#### SOURCE DATA ####

import Summits.QuantumAdvantage.QuantumAdvantage.Theorems.LinnikCubicClassGroupsPureCubicClassGroupFBQPStubClassTableSemWalkPkg
import Summits.QuantumAdvantage.QuantumAdvantage.Theorems.LinnikCubicClassGroupsPureCubicClassGroupFBQPStubClassTableSemNumerics2
import Literature.Computability.Cryptography.CubicClassTableSemPow

/-!
# Crux `LinnikCubicClassGroups.PureCubicClassGroupFBQP` (stmt-QuantumAdvantage-11544) — stub `stub_semMain`, part SETUP

Line `arakelov-giant-step-cycle`, stub `stub_semMain` (S5b-P5b-M, the composition of the table semantics `ClaimTableSem`):
instance-level facts of the ladder class table used by the per-position core and the assembly —

* `inst_pos_decomp` — the layout of a position `v = E + W j` (`E < W = (2^ℓe)^T`, `j < 2^ℓy`): exponent block, grid index,
  digits and the integer target `t̂ = (j mod 2^s) r 2^(prec−k−s)`;
* `inst_numerics` — the numeric side conditions that the parameter inequalities of `ClassTableInterfaceQ3` imply
  (`4 size(ab) + 8 ≤ prec`, `9 ≤ prec`, `4 ≤ k`, …);
* `regulator_sixteenth_le`, `logB_le_pow_six`, `three_div_le_logB`, `Rint_ge` — the small analytic inequalities feeding
  `num_BN` / `num_etaerr` / `num_defect_card` (`R ≥ 1/16` from the six-gap period bound, `LB = log(3√|d_K|) ≤ |d_K|⁶`,
  `3/2^prec ≤ LB`, `2^prec/16 ≤ Rint`).
-/

set_option linter.dupNamespace false

namespace Summit.QuantumAdvantage.QuantumAdvantage.Theorems.LinnikCubicClassGroups

open scoped NumberField nonZeroDivisors
open NumberField
open Literature.Computability.Cryptography
open Literature.Computability.Cryptography.CubicClassTable

/-- **Layout of a position.** For `E < W` and `j < 2^ℓy`, the position `v = E + W j` has exponent block `E`, grid index `j`,
digits `E / (2^ℓe)^t mod 2^ℓe` and target `t̂ = (j mod 2^s)·r·2^(prec−k−s)`. -/
theorem inst_pos_decomp (I : Inst) {E j : ℕ} (hE : E < I.W) (hj : j < 2 ^ I.ℓy) :
    I.Eof (E + I.W * j) = E ∧ I.jof (E + I.W * j) = j ∧
      (∀ t, I.digit (E + I.W * j) t = E / (2 ^ I.ℓe) ^ t % 2 ^ I.ℓe) ∧
      I.tgt (E + I.W * j) = (j % 2 ^ I.s) * I.r * 2 ^ (I.prec - I.k - I.s) := by
  have hW : 0 < I.W := lt_of_le_of_lt (Nat.zero_le E) hE
  have hEof : I.Eof (E + I.W * j) = E := by
    unfold Inst.Eof; rw [Nat.add_mul_mod_self_left, Nat.mod_eq_of_lt hE]
  have hjof : I.jof (E + I.W * j) = j := by
    unfold Inst.jof; rw [Nat.add_mul_div_left _ _ hW, Nat.div_eq_of_lt hE, zero_add, Nat.mod_eq_of_lt hj]
  refine ⟨hEof, hjof, fun t => ?_, ?_⟩
  · unfold Inst.digit; rw [hEof]; rfl
  · unfold Inst.tgt; rw [hjof]

/-- `size (a b) ≤ size (27 a² b²)`. -/
theorem size_ab_le {a b : ℕ} (ha : a ≠ 0) (hb : b ≠ 0) : Nat.size (a * b) ≤ Nat.size (27 * a ^ 2 * b ^ 2) := by
  apply Nat.size_le_size
  have h1 : 1 ≤ a * b := Nat.one_le_iff_ne_zero.mpr (mul_ne_zero ha hb)
  calc a * b = 1 * (a * b) * 1 := by ring
    _ ≤ 27 * (a * b) * (a * b) := by nlinarith
    _ = 27 * a ^ 2 * b ^ 2 := by ring

/-- **Numeric side conditions** implied by the parameter inequalities of `ClassTableInterfaceQ3`. -/
theorem inst_numerics {a b ℓe s npp e k prec sz : ℕ} (ha : a ≠ 0) (hb : b ≠ 0)
    (hk : ℓe + s + npp + 60 + 6 * Nat.size (27 * a ^ 2 * b ^ 2) + e + 2 * sz ≤ k) (hprec : k + s + npp + 64 ≤ prec) :
    4 * Nat.size (a * b) + 8 ≤ prec ∧ 9 ≤ prec ∧ 4 ≤ k ∧ k + s ≤ prec ∧ npp ≤ prec := by
  have hsz := size_ab_le ha hb
  omega

/-- `1/16 ≤ R_K` from `log 2 / 6 ≤ R_K`. -/
theorem regulator_sixteenth_le {R : ℝ} (hR6 : Real.log 2 / 6 ≤ R) : (1 : ℝ) / 16 ≤ R := by
  have := Real.log_two_gt_d9
  linarith

/-- `log 2 / 6 ≤ R` from a period bound `n₀ log 2 ≤ 6 R` with `n₀ ≥ 1`. -/
theorem regulator_ge_of_period {n₀ : ℕ} (hn₀ : 0 < n₀) {R : ℝ} (h : (n₀ : ℝ) * Real.log 2 ≤ 6 * R) :
    Real.log 2 / 6 ≤ R := by
  have h1 : (1 : ℝ) ≤ n₀ := by exact_mod_cast hn₀
  have hl := Real.log_two_gt_d9
  nlinarith

/-- `n₀ ≤ 9 d⁶` from `n₀ log 2 ≤ 6 R`, `R ≤ d⁶`. -/
theorem period_le_nine_pow_six {n₀ : ℕ} {R d : ℝ} (h : (n₀ : ℝ) * Real.log 2 ≤ 6 * R) (hRd : R ≤ d ^ 6) (hd : 1 ≤ d) :
    (n₀ : ℝ) ≤ 9 * d ^ 6 := by
  have hl := Real.log_two_gt_d9
  have hd6 : (1 : ℝ) ≤ d ^ 6 := one_le_pow₀ hd
  nlinarith

/-- `LB = log (3 √d) ≤ d⁶` for `d ≥ 2`. -/
theorem logB_le_pow_six {d : ℝ} (hd : 2 ≤ d) : Real.log (3 * Real.sqrt d) ≤ d ^ 6 := by
  have hs : Real.sqrt d ≤ d := by
    rw [Real.sqrt_le_left (by linarith)]
    nlinarith
  have h1 : Real.log (3 * Real.sqrt d) ≤ 3 * Real.sqrt d - 1 := by
    have hpos : 0 < 3 * Real.sqrt d := by positivity
    linarith [Real.log_le_sub_one_of_pos hpos]
  have hd6 : 3 * d ≤ d ^ 6 := by
    have : (3 : ℝ) ≤ d ^ 5 := by
      calc (3 : ℝ) ≤ 2 ^ 5 := by norm_num
        _ ≤ d ^ 5 := pow_le_pow_left₀ (by norm_num) hd 5
    nlinarith
  nlinarith

/-- `3/2^prec ≤ LB` for `prec ≥ 9` (`LB ≥ log 3 > 1`). -/
theorem three_div_le_logB {d : ℝ} (hd : 1 ≤ d) {prec : ℕ} (hprec : 9 ≤ prec) :
    (3 : ℝ) / 2 ^ prec ≤ Real.log (3 * Real.sqrt d) := by
  have hs : (1 : ℝ) ≤ Real.sqrt d := by rw [Real.one_le_sqrt]; exact hd
  have h3 : Real.log 3 ≤ Real.log (3 * Real.sqrt d) := Real.log_le_log (by norm_num) (by nlinarith)
  have hlog3 : 1 ≤ Real.log 3 := by
    rw [Real.le_log_iff_exp_le (by norm_num)]
    have := Real.exp_one_lt_d9
    linarith
  have h2 : (3 : ℝ) / 2 ^ prec ≤ 1 := by
    rw [div_le_one (by positivity)]
    calc (3 : ℝ) ≤ 2 ^ 9 := by norm_num
      _ ≤ 2 ^ prec := pow_le_pow_right₀ (by norm_num) hprec
  linarith

/-- `2^prec / 16 ≤ Rint = r 2^(prec−k)` from the regulator advice `|r − 2^k R| ≤ 1`, `R ≥ log 2/6`, `k ≥ 5`, `k ≤ prec`. -/
theorem Rint_ge {r k prec : ℕ} {R : ℝ} (hr : |(r : ℝ) - 2 ^ k * R| ≤ 1) (hR6 : Real.log 2 / 6 ≤ R) (hk : 5 ≤ k)
    (hkp : k ≤ prec) : (2 : ℝ) ^ prec / 16 ≤ ((r * 2 ^ (prec - k) : ℕ) : ℝ) := by
  have hl := Real.log_two_gt_d9
  rw [abs_le] at hr
  have h32 : (32 : ℝ) ≤ 2 ^ k := by
    calc (32 : ℝ) = 2 ^ 5 := by norm_num
      _ ≤ 2 ^ k := pow_le_pow_right₀ (by norm_num) hk
  have hr16 : (2 : ℝ) ^ k / 16 ≤ r := by
    have h1 : (2 : ℝ) ^ k * R - 1 ≤ r := by linarith
    have h2 : (2 : ℝ) ^ k * (Real.log 2 / 6) ≤ 2 ^ k * R := mul_le_mul_of_nonneg_left hR6 (by positivity)
    have h3 : (2 : ℝ) ^ k / 16 ≤ 2 ^ k * (Real.log 2 / 6) - 1 := by nlinarith
    linarith
  have e : (2 : ℝ) ^ prec = 2 ^ k * 2 ^ (prec - k) := by rw [← pow_add]; congr 1; omega
  push_cast
  rw [e]
  have h0 : (0 : ℝ) ≤ 2 ^ (prec - k) := by positivity
  calc (2 : ℝ) ^ k * 2 ^ (prec - k) / 16 = 2 ^ k / 16 * 2 ^ (prec - k) := by ring
    _ ≤ r * 2 ^ (prec - k) := mul_le_mul_of_nonneg_right hr16 h0

/-- `p ≤ cap` from `(243 a² b² (p+1))² ≤ cap` (`a, b ≥ 1`). -/
theorem prime_le_cap {a b p cap : ℕ} (ha : a ≠ 0) (hb : b ≠ 0) (h : (243 * a ^ 2 * b ^ 2 * (p + 1)) ^ 2 ≤ cap) : p ≤ cap := by
  have h1 : 1 ≤ 243 * a ^ 2 * b ^ 2 := by
    have := Nat.one_le_iff_ne_zero.mpr (mul_ne_zero ha hb)
    calc 1 ≤ a * b := this
      _ ≤ 243 * (a * b) * (a * b) := by nlinarith
      _ = 243 * a ^ 2 * b ^ 2 := by ring
  calc p ≤ p + 1 := Nat.le_succ p
    _ ≤ 243 * a ^ 2 * b ^ 2 * (p + 1) := Nat.le_mul_of_pos_left _ h1
    _ ≤ (243 * a ^ 2 * b ^ 2 * (p + 1)) ^ 2 := Nat.le_self_pow (by norm_num) _
    _ ≤ cap := h

/-- **P5b helper `classTableSem_inst_pos_decomp`** (registered): the layout of a position of the class table. -/
theorem classTableSem_inst_pos_decomp : ∀ (I : CubicClassTable.Inst) (E j : ℕ), E < I.W → j < 2 ^ I.ℓy → I.Eof (E + I.W * j) = E ∧ I.jof (E + I.W * j) = j ∧ (∀ t, I.digit (E + I.W * j) t = E / (2 ^ I.ℓe) ^ t % 2 ^ I.ℓe) ∧ I.tgt (E + I.W * j) = (j % 2 ^ I.s) * I.r * 2 ^ (I.prec - I.k - I.s) :=
  fun I _ _ hE hj => inst_pos_decomp I hE hj

end Summit.QuantumAdvantage.QuantumAdvantage.Theorems.LinnikCubicClassGroups
import Literature.MathematicalPhysics.QuantumFieldTheory.O2NeutralSectorsBoundCells
import HarnessLib

/-!
# O(2) scan, charge-`4` sector: the finite-certificate rules (cells, boxes, apex, heavy range)

The charge-`4` condition of the O(2) three-scalar scan is SCALAR: `α(V⃗_{4,Δ,ℓ}[g]) ≥ 0` with the single
label `tttt` (equal external dimensions), rows `2F⁻_{Δ_t}`, `2F⁺_{Δ_t}` (`O2ThreeScalarCrossing.V4`).
`O2NeutralSectorsTermwise` already supplies its termwise skeleton (`sector4Value`, `sector4Term`,
`pos4_of_termwise`, `pos4_of_eventually_right`): the `z`-series has the NON-NEGATIVE single-correlator
coefficients `A_{n,j}(Δ, ℓ)/λ_ℓ`. This file supplies the reader's rules, all `1 × 1` specialisations of
the neutral-sector rules of `O2NeutralSectorsCells/Tail/BoundCells`:

* §1 the sector-`4` term is a two-weight evaluation: `sector4Term F D E j = T(c₄, d₄; Δ_t)[𝒫_{E,j}]` with
  `c₄ = 2(w⁴ + w⁵)`, `d₄ = 2(w⁴ − w⁵)` (tree indices `4, 5`) (`sector4Term_eq_twoWeightEval`);
* §2 rule (M): `0 ≤ cornerBound₂ c₄ d₄ j E₁ E₂ Δ_t Δ_t ⇒ 0 ≤ sector4Term F D E j` on `E ∈ [E₁, E₂]`
  (`sector4Term_nonneg_on_box`);
* §3 rule (T): in the dominated node configuration with apex `a`, the single number
  `c₄(a) v_a^{Δ_t} − apexRadTW(c₄, d₄; Δ_t, E_T) ≥ 0` gives `0 ≤ sector4Term F D E j` for all `E ≥ E_T`,
  `j ≤ E` (`sector4Term_nonneg_of_apex`);
* §4 the HEAVY range: `pos4_heavy` — the item `tail_4` of `O2Obligations` (all spins, all points);
* §5 LIGHT cells strictly above the bound with the interval tables (`pos4_on_cell_Ico`,
  `pos4_on_cell_Ico_of_corners`), bound cells from `a = ℓ + 1` with the monotone tables
  (`pos4_on_boundCell_Ico_of_corners`), and the cell tails from (M)/(T) (`cellTail4_of_termwise`).

R-07.5 PLANNING for the O(2) client path (Lean statements a JSON-kind reader discharges); no numerics.

References: Chester–Landry–Liu–Poland–Simmons-Duffin–Su–Vichi, JHEP 06 (2020) 142, §3.1, App. «Crossing
vectors» (`ChesterEtAl2020`); Hogervorst–Rychkov, Phys. Rev. D 87 (2013) 106004, §3 eqs. (3.6), (3.9)
(`HogervorstRychkov2013`); Kos–Poland–Simmons-Duffin, JHEP 11 (2014) 109, §3.3 eq. (3.16), §4 eqs.
(4.2)–(4.3) (`KosPolandSimmonsduffin2014`); Dolan–Osborn, Nucl. Phys. B 678 (2004) 491, §3 eq. (3.11)
(`DolanOsborn2004`).
-/

namespace Literature.MathematicalPhysics.QuantumFieldTheory.O2ChargeFourRules

open Finset Set Matrix Filter Topology
open Literature.MathematicalPhysics.QuantumFieldTheory.O2ThreeScalarCrossing
open Literature.MathematicalPhysics.QuantumFieldTheory.O2ThreeScalarSystem
open Literature.MathematicalPhysics.QuantumFieldTheory.O2OPEScanBridge
open Literature.MathematicalPhysics.QuantumFieldTheory.O2ScanObligations
open Literature.MathematicalPhysics.QuantumFieldTheory.O2NeutralSectorsTermwise
open Literature.MathematicalPhysics.QuantumFieldTheory.O2NeutralSectorsTail
open Literature.MathematicalPhysics.QuantumFieldTheory.O2NeutralSectorsBoundCells
open ConformalBootstrap3D (IsConformalBlock3D IsRegularPoint3D unitarityBound3D accidentalDegeneracy3D
  hrCoeff legendreLam InDescendantRange legendreLam_pos hrCoeffLo hrCoeffHi hrCoeff_mem_Icc_interval
  hrCoeffMLo hrCoeffMHi hrCoeff_monotone_sandwich headCellSumI headCellSumM min_mul_le_mul_of_bounds
  eventually_isRegularPoint3D_nhdsGT_of_bound_le unitarityBound3D_le_add_one zMono zMono_nonneg
  twoWeightEval cornerBound₂ cornerBound₂_le crossF natCast_add_le_of_unitarityBound3D_lt
  natCast_add_half_le_unitarityBound3D)

/-! ### §1 The sector-`4` term as a two-weight evaluation -/

/-- Direct weight of the charge-`4` value: `c₄ = 2(w⁴ + w⁵)`. [cite: ChesterEtAl2020, App. «Crossing vectors» (`V⃗_{4,Δ,ℓ⁺}`)] -/
noncomputable def cWeight4 (F : ScanFunctional) (m : Fin F.M) : ℝ := 2 * (F.w m 4 + F.w m 5)

/-- Reflected weight of the charge-`4` value: `d₄ = 2(w⁴ − w⁵)`. [cite: ChesterEtAl2020, App. «Crossing vectors» (`V⃗_{4,Δ,ℓ⁺}`)] -/
noncomputable def dWeight4 (F : ScanFunctional) (m : Fin F.M) : ℝ := 2 * (F.w m 4 - F.w m 5)

/-- **The charge-`4` value is a two-weight evaluation**: `α(V⃗_4[G]) = T(c₄, d₄; Δ_t)[G_{tttt}]`.
[cite: ChesterEtAl2020, App. «Crossing vectors» (`V⃗_{4,Δ,ℓ⁺}`)] [cite: HogervorstRychkov2013, §3 eq. (3.6)] -/
theorem sector4Value_eq_twoWeightEval (F : ScanFunctional) (D : Dims) (G : Label → ℝ → ℝ → ℝ) :
    sector4Value F D G = twoWeightEval (cWeight4 F) (dWeight4 F) F.z F.zb (D.expo .tttt) (G .tttt) := by
  simp only [sector4Value, nodeEval_apply, crossF, twoWeightEval, Finset.mul_sum, ← Finset.sum_add_distrib]
  exact Finset.sum_congr rfl fun m _ => by simp only [cWeight4, dWeight4]; ring

/-- **The sector-`4` term is a two-weight evaluation of `𝒫_{E,j}`.** [cite: HogervorstRychkov2013, §3 eqs. (3.6), (3.9)] -/
theorem sector4Term_eq_twoWeightEval (F : ScanFunctional) (D : Dims) (E : ℝ) (j : ℕ) :
    sector4Term F D E j = twoWeightEval (cWeight4 F) (dWeight4 F) F.z F.zb (D.expo .tttt) (zMono E j) := by
  rw [sector4Term, sector4Value_eq_twoWeightEval]

/-! ### §2 Rule (M): boxes -/

/-- **Rule (M), charge `4`**: on a box `E ∈ [E₁, E₂]` at fixed `j`, the corner number
`cornerBound₂ c₄ d₄ j E₁ E₂ Δ_t Δ_t ≥ 0` gives `sector4Term F D E j ≥ 0`. [cite: HogervorstRychkov2013, §3 eq. (3.6)] -/
theorem sector4Term_nonneg_on_box (F : ScanFunctional) (D : Dims) (j : ℕ) {E₁ E₂ : ℝ}
    (h : 0 ≤ cornerBound₂ (cWeight4 F) (dWeight4 F) F.z F.zb j E₁ E₂ (D.expo .tttt) (D.expo .tttt)) :
    ∀ E ∈ Icc E₁ E₂, 0 ≤ sector4Term F D E j := by
  intro E hE
  rw [sector4Term_eq_twoWeightEval]
  exact h.trans (cornerBound₂_le (cWeight4 F) (dWeight4 F) F.z F.zb F.hz F.hzb j hE ⟨le_rfl, le_rfl⟩)

/-! ### §3 Rule (T): the apex -/

/-- **Rule (T), charge `4`**: in the dominated node configuration with apex `a`, the number
`c₄(a) v_a^{Δ_t} − apexRadTW(c₄, d₄; Δ_t, E_T) ≥ 0` gives `sector4Term F D E j ≥ 0` for every `E ≥ E_T`,
`j ≤ E`. [cite: HogervorstRychkov2013, §3 eq. (3.6)] -/
theorem sector4Term_nonneg_of_apex (F : ScanFunctional) (D : Dims) (hord : ∀ m, F.zb m ≤ F.z m)
    (a : Fin F.M) (qd qr : Fin F.M → ℝ) (hqd : ∀ m, 0 < qd m ∧ qd m ≤ 1)
    (hqr : ∀ m, 0 < qr m ∧ qr m ≤ 1)
    (hdomd : ∀ m, F.z m * F.zb m ≤ qd m ^ 2 * (F.z a * F.zb a) ∧ F.z m ≤ qd m * F.z a)
    (hdomr : ∀ m, (1 - F.z m) * (1 - F.zb m) ≤ qr m ^ 2 * (F.z a * F.zb a) ∧ 1 - F.zb m ≤ qr m * F.z a)
    {ET : ℝ} (hapex : 0 ≤ cWeight4 F a * ((1 - F.z a) * (1 - F.zb a)) ^ D.expo .tttt -
      apexRadTW F (cWeight4 F) (dWeight4 F) a qd qr (D.expo .tttt) ET) :
    ∀ E : ℝ, ET ≤ E → ∀ j : ℕ, (j : ℝ) ≤ E → 0 ≤ sector4Term F D E j := by
  intro E hE j hjE
  have hP : 0 ≤ zMono E j (F.z a) (F.zb a) := zMono_nonneg E j (F.hz a).1.le (F.hzb a).1.le
  have h := abs_twoWeightEval_sub_apex_le F hord a qd qr (fun m => (hqd m).1) (fun m => (hqr m).1)
    hdomd hdomr hjE (cWeight4 F) (dWeight4 F) (D.expo .tttt)
  rw [abs_le] at h
  have hanti := apexRadTW_anti_level F (cWeight4 F) (dWeight4 F) a hqd hqr (D.expo .tttt) hE
  rw [sector4Term_eq_twoWeightEval]
  nlinarith [h.1, mul_le_mul_of_nonneg_left hanti hP, mul_nonneg hP hapex]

####

■ EXERCISE PROMPT
In the data above, find the line with "the single number" and the line with "LIGHT cells strictly". Retype both, plus every line between them, exactly.

■ REPLY
* §3 rule (T): in the dominated node configuration with apex `a`, the single number
  `c₄(a) v_a^{Δ_t} − apexRadTW(c₄, d₄; Δ_t, E_T) ≥ 0` gives `0 ≤ sector4Term F D E j` for all `E ≥ E_T`,
  `j ≤ E` (`sector4Term_nonneg_of_apex`);
* §4 the HEAVY range: `pos4_heavy` — the item `tail_4` of `O2Obligations` (all spins, all points);
* §5 LIGHT cells strictly above the bound with the interval tables (`pos4_on_cell_Ico`,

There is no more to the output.